- [Task]: Look through the records below for the line with "have hdist : ∀" and the line with "fun θ x hx => ?_", then return those lines and all lines between, exactly.

- [Provided data]:
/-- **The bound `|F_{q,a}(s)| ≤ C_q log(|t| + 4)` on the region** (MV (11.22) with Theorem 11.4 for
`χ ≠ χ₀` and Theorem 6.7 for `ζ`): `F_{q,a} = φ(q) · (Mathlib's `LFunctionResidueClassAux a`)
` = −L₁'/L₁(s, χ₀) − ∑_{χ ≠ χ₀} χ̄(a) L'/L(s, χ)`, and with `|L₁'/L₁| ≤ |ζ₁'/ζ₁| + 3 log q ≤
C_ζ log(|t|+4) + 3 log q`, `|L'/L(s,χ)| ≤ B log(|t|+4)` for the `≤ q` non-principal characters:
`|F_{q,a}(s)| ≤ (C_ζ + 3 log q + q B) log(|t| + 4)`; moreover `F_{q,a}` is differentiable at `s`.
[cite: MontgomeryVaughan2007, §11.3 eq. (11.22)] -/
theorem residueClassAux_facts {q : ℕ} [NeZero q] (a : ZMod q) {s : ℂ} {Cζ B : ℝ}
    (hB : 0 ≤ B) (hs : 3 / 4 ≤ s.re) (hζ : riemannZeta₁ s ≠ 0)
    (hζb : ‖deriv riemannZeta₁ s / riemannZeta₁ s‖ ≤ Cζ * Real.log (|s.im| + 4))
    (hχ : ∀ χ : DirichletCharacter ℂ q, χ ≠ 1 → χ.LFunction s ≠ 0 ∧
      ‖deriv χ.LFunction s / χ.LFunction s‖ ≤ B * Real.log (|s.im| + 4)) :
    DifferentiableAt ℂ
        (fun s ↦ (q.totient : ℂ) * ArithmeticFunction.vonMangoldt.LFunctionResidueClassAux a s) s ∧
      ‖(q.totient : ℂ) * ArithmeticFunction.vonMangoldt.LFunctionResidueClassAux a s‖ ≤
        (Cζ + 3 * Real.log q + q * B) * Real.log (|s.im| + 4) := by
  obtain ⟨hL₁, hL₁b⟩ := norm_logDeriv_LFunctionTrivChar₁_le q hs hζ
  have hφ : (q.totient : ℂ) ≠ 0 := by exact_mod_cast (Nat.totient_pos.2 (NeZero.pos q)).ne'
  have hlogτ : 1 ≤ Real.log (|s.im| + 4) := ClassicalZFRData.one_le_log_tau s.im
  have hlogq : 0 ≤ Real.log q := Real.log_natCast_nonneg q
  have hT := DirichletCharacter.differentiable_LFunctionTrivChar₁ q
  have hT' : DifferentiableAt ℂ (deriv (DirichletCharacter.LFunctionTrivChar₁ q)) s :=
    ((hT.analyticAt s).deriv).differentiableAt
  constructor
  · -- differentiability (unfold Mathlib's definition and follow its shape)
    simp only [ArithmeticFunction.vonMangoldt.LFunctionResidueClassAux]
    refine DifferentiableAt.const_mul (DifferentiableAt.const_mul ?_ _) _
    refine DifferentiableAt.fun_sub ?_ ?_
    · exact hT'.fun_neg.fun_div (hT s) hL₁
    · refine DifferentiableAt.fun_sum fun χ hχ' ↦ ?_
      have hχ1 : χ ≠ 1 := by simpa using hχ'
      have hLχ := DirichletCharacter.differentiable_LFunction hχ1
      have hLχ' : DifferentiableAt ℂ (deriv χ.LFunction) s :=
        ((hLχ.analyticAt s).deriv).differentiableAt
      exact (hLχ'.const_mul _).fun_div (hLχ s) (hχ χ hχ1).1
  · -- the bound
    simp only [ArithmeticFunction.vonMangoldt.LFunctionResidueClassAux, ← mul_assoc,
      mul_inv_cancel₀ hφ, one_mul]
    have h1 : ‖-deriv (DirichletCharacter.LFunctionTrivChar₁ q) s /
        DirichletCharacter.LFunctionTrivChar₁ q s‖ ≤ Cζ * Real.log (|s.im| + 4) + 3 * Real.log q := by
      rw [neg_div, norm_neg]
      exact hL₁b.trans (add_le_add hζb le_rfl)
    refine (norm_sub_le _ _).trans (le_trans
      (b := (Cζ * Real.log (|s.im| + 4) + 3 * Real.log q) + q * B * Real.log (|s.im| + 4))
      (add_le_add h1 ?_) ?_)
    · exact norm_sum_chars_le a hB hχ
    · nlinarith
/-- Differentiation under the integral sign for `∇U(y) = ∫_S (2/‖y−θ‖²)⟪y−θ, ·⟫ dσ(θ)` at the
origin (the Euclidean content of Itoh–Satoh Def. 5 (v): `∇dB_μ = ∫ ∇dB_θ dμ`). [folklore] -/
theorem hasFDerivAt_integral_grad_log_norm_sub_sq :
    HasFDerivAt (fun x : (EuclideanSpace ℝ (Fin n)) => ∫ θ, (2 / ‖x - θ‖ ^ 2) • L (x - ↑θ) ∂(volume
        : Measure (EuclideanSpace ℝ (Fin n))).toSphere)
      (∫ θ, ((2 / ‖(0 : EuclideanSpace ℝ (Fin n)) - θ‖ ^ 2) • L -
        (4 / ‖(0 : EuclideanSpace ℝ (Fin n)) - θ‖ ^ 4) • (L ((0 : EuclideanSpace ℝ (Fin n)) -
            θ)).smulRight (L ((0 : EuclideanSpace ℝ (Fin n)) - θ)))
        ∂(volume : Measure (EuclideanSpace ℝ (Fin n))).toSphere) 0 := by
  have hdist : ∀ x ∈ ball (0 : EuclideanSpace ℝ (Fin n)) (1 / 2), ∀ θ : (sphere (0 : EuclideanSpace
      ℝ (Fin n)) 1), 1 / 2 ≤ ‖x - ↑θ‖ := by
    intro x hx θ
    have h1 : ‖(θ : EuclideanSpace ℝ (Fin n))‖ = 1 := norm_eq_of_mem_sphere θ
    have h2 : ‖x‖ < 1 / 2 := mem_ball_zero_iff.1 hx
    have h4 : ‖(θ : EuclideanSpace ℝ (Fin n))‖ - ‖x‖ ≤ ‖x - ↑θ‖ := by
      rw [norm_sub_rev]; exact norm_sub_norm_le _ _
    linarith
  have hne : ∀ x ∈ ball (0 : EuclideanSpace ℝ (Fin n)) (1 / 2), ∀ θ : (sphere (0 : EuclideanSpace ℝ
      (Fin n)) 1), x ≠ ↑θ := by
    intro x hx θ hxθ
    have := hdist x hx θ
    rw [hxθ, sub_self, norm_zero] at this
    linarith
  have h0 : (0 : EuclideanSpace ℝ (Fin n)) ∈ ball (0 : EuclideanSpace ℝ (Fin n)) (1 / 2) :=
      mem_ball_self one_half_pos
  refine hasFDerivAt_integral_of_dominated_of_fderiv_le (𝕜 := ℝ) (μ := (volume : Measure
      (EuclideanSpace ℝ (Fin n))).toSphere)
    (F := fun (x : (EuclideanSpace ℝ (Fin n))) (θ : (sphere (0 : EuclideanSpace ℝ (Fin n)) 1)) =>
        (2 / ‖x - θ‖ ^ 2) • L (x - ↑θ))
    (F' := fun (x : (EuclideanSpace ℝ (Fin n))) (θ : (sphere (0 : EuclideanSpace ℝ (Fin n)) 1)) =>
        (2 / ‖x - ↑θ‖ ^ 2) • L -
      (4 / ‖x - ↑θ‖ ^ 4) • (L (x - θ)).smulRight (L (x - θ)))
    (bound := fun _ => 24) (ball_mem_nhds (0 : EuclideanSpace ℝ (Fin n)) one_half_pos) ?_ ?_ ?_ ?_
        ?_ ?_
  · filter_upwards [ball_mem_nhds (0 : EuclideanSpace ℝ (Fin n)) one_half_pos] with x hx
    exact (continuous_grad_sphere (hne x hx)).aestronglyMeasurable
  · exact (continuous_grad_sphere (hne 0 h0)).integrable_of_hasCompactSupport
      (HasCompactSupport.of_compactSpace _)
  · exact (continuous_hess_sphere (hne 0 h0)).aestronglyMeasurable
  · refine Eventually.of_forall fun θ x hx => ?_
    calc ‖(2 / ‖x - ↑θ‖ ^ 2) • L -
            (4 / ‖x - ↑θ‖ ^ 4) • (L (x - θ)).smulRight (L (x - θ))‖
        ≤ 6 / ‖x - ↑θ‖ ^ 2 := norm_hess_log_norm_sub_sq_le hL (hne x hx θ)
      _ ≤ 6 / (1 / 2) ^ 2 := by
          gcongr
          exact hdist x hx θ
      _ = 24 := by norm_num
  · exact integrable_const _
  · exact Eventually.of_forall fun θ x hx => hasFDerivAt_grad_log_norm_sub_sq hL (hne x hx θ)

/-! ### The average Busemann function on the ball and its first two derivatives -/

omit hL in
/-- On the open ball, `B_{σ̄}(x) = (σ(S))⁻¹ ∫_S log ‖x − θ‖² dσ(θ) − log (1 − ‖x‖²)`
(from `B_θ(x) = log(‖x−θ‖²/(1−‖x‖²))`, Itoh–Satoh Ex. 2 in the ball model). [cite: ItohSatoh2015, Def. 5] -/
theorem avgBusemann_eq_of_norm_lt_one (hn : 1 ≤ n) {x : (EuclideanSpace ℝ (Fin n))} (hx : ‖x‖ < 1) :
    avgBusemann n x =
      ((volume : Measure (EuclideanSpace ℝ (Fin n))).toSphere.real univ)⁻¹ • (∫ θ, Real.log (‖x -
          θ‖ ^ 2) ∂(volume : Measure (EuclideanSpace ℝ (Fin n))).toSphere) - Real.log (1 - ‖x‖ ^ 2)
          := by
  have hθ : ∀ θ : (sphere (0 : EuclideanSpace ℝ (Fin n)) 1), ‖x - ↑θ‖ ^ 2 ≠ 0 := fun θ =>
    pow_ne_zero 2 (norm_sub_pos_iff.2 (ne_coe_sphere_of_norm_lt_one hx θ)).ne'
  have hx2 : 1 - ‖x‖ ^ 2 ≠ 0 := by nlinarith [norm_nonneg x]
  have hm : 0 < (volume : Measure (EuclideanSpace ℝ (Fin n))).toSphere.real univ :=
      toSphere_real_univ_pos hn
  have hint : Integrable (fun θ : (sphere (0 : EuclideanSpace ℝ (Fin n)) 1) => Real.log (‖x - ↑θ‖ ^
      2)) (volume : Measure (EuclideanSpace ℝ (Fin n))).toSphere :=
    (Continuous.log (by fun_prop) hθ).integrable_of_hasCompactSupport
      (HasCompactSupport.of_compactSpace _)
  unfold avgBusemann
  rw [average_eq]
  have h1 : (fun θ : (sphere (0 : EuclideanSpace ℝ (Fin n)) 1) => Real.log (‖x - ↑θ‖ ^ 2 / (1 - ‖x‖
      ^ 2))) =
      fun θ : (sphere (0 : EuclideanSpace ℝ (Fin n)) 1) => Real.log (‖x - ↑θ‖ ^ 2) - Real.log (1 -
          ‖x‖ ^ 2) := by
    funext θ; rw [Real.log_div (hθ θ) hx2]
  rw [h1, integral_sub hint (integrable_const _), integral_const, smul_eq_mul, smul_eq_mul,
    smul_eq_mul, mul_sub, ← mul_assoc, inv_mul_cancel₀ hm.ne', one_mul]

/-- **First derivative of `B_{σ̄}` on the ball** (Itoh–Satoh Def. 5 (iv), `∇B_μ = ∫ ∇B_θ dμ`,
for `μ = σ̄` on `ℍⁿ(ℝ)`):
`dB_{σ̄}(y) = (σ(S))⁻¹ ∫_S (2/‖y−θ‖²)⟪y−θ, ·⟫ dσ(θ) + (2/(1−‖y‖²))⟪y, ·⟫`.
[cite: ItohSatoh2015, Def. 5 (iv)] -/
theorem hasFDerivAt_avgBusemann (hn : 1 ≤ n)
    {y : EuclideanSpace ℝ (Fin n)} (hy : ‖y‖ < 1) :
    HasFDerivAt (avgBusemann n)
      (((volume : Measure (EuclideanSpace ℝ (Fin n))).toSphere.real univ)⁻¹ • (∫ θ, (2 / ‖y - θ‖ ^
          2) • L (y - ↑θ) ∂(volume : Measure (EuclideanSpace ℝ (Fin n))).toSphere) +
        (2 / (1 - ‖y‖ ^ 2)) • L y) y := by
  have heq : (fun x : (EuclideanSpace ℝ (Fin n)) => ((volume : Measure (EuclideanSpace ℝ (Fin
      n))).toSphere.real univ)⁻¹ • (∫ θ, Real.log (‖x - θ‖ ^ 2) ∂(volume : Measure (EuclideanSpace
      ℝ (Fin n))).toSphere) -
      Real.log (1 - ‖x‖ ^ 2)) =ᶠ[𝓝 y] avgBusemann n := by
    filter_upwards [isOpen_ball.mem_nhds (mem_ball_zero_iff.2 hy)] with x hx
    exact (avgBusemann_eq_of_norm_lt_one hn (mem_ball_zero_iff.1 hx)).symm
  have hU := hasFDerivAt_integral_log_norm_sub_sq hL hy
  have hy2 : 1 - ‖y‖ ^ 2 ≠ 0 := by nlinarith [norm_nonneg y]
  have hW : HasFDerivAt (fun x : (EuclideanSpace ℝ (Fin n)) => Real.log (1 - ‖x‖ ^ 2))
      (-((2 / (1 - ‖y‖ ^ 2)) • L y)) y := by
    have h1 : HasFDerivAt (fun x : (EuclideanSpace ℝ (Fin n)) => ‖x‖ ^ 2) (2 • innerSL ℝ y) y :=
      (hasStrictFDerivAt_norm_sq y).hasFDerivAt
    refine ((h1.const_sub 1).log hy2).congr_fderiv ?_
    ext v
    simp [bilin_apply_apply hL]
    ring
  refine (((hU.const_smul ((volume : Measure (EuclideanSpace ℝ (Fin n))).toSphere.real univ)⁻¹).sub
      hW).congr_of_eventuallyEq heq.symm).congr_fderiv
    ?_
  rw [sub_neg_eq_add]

- [Response area]:
  have hdist : ∀ x ∈ ball (0 : EuclideanSpace ℝ (Fin n)) (1 / 2), ∀ θ : (sphere (0 : EuclideanSpace
      ℝ (Fin n)) 1), 1 / 2 ≤ ‖x - ↑θ‖ := by
    intro x hx θ
    have h1 : ‖(θ : EuclideanSpace ℝ (Fin n))‖ = 1 := norm_eq_of_mem_sphere θ
    have h2 : ‖x‖ < 1 / 2 := mem_ball_zero_iff.1 hx
    have h4 : ‖(θ : EuclideanSpace ℝ (Fin n))‖ - ‖x‖ ≤ ‖x - ↑θ‖ := by
      rw [norm_sub_rev]; exact norm_sub_norm_le _ _
    linarith
  have hne : ∀ x ∈ ball (0 : EuclideanSpace ℝ (Fin n)) (1 / 2), ∀ θ : (sphere (0 : EuclideanSpace ℝ
      (Fin n)) 1), x ≠ ↑θ := by
    intro x hx θ hxθ
    have := hdist x hx θ
    rw [hxθ, sub_self, norm_zero] at this
    linarith
  have h0 : (0 : EuclideanSpace ℝ (Fin n)) ∈ ball (0 : EuclideanSpace ℝ (Fin n)) (1 / 2) :=
      mem_ball_self one_half_pos
  refine hasFDerivAt_integral_of_dominated_of_fderiv_le (𝕜 := ℝ) (μ := (volume : Measure
      (EuclideanSpace ℝ (Fin n))).toSphere)
    (F := fun (x : (EuclideanSpace ℝ (Fin n))) (θ : (sphere (0 : EuclideanSpace ℝ (Fin n)) 1)) =>
        (2 / ‖x - θ‖ ^ 2) • L (x - ↑θ))
    (F' := fun (x : (EuclideanSpace ℝ (Fin n))) (θ : (sphere (0 : EuclideanSpace ℝ (Fin n)) 1)) =>
        (2 / ‖x - ↑θ‖ ^ 2) • L -
      (4 / ‖x - ↑θ‖ ^ 4) • (L (x - θ)).smulRight (L (x - θ)))
    (bound := fun _ => 24) (ball_mem_nhds (0 : EuclideanSpace ℝ (Fin n)) one_half_pos) ?_ ?_ ?_ ?_
        ?_ ?_
  · filter_upwards [ball_mem_nhds (0 : EuclideanSpace ℝ (Fin n)) one_half_pos] with x hx
    exact (continuous_grad_sphere (hne x hx)).aestronglyMeasurable
  · exact (continuous_grad_sphere (hne 0 h0)).integrable_of_hasCompactSupport
      (HasCompactSupport.of_compactSpace _)
  · exact (continuous_hess_sphere (hne 0 h0)).aestronglyMeasurable
  · refine Eventually.of_forall fun θ x hx => ?_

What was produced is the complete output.